*What is expected*
Would you return the full listing exactly, with nothing altered?
* * * * * * * * *
/-- **Slots of pairwise distinct prime half-degrees: nondegenerate iff all members are and no two fields share an
imaginary quadratic subfield.**  For CM fields `K_i` of degrees `2p_i`, the `p_i` PAIRWISE DISTINCT PRIMES, and any
types: `(Φ_i)_i` is nondegenerate iff every `Φ_i` is nondegenerate and for all `i ≠ j` no `F ≤ K_i`, `[F:ℚ] = 2`, `F`
totally complex, embeds in `K_j` (each pair is a prime slot against a smaller slot; p2's pairwise criterion).
[cite: Gordon1999HodgeAVSurvey, §3 Theorem and 7.5–7.7] [cite: Yanai1985, §3–§4] -/
theorem isNondegenerateFamily_iff_of_distinct_primes [Nonempty I] (p : I → ℕ) (hp : ∀ i, (p i).Prime)
    (hinj : Function.Injective p) (hK : ∀ i, finrank ℚ (K i) = 2 * p i) (Φ : ∀ i, CMType (K i)) :
    CMAlgebra.IsNondegenerateFamily Φ ↔ (∀ i, IsNondegenerate (Φ i)) ∧
      ∀ i j, i ≠ j → ¬ ∃ F : IntermediateField ℚ (K i), finrank ℚ F = 2 ∧ IsTotallyComplex F ∧ Nonempty (F →+* K j) := by
  constructor
  · intro hnd
    refine ⟨fun i => hnd.isNondegenerate i, fun i j hij => ?_⟩
    rintro ⟨F, hF2, hFtc, ⟨f⟩⟩
    haveI := hFtc
    exact not_isNondegenerateFamily_of_shared_imaginary_quadratic (k := ↥F) hF2 hij (algebraMap (↥F) (K i)) f Φ hnd
  · rintro ⟨hnd, hno⟩
    refine (isNondegenerateFamily_iff_forall_of_pairwise Φ fun i j hij => ?_).2 hnd
    have hne : p i ≠ p j := fun h => hij (hinj h)
    rcases lt_or_gt_of_ne hne with hlt | hlt
    · -- `p i < p j`: slot `j` is the prime slot, `i` the smaller one
      have hj2 : p j ≠ 2 := by have := (hp i).two_le; omega
      exact (pairwise_of_prime_of_not_exists_quadratic Φ (hp j) hj2 (hK j)
        (by rw [hK i]; omega) (hno j i (Ne.symm hij))).2
    · have hi2 : p i ≠ 2 := by have := (hp j).two_le; omega
      exact (pairwise_of_prime_of_not_exists_quadratic Φ (hp i) hi2 (hK i)
        (by rw [hK j]; omega) (hno i j hij)).1

variable {Φ : ∀ i, CMType (K i)} {A : I → AbelianVariety ℂ} {ι : ∀ i, 𝓞 (K i) →+* End (A i)}
  {θ : ∀ i, K i →+* Module.End ℂ (complexBetti (A i).X 1)}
* * * * * * * * *
*Solution to the problem*
/-- **Slots of pairwise distinct prime half-degrees: nondegenerate iff all members are and no two fields share an
imaginary quadratic subfield.**  For CM fields `K_i` of degrees `2p_i`, the `p_i` PAIRWISE DISTINCT PRIMES, and any
types: `(Φ_i)_i` is nondegenerate iff every `Φ_i` is nondegenerate and for all `i ≠ j` no `F ≤ K_i`, `[F:ℚ] = 2`, `F`
totally complex, embeds in `K_j` (each pair is a prime slot against a smaller slot; p2's pairwise criterion).
[cite: Gordon1999HodgeAVSurvey, §3 Theorem and 7.5–7.7] [cite: Yanai1985, §3–§4] -/
theorem isNondegenerateFamily_iff_of_distinct_primes [Nonempty I] (p : I → ℕ) (hp : ∀ i, (p i).Prime)
    (hinj : Function.Injective p) (hK : ∀ i, finrank ℚ (K i) = 2 * p i) (Φ : ∀ i, CMType (K i)) :
    CMAlgebra.IsNondegenerateFamily Φ ↔ (∀ i, IsNondegenerate (Φ i)) ∧
      ∀ i j, i ≠ j → ¬ ∃ F : IntermediateField ℚ (K i), finrank ℚ F = 2 ∧ IsTotallyComplex F ∧ Nonempty (F →+* K j) := by
  constructor
  · intro hnd
    refine ⟨fun i => hnd.isNondegenerate i, fun i j hij => ?_⟩
    rintro ⟨F, hF2, hFtc, ⟨f⟩⟩
    haveI := hFtc
    exact not_isNondegenerateFamily_of_shared_imaginary_quadratic (k := ↥F) hF2 hij (algebraMap (↥F) (K i)) f Φ hnd
  · rintro ⟨hnd, hno⟩
    refine (isNondegenerateFamily_iff_forall_of_pairwise Φ fun i j hij => ?_).2 hnd
    have hne : p i ≠ p j := fun h => hij (hinj h)
    rcases lt_or_gt_of_ne hne with hlt | hlt
    · -- `p i < p j`: slot `j` is the prime slot, `i` the smaller one
      have hj2 : p j ≠ 2 := by have := (hp i).two_le; omega
      exact (pairwise_of_prime_of_not_exists_quadratic Φ (hp j) hj2 (hK j)
        (by rw [hK i]; omega) (hno j i (Ne.symm hij))).2
    · have hi2 : p i ≠ 2 := by have := (hp j).two_le; omega
      exact (pairwise_of_prime_of_not_exists_quadratic Φ (hp i) hi2 (hK i)
        (by rw [hK j]; omega) (hno i j hij)).1

variable {Φ : ∀ i, CMType (K i)} {A : I → AbelianVariety ℂ} {ι : ∀ i, 𝓞 (K i) →+* End (A i)}
  {θ : ∀ i, K i →+* Module.End ℂ (complexBetti (A i).X 1)}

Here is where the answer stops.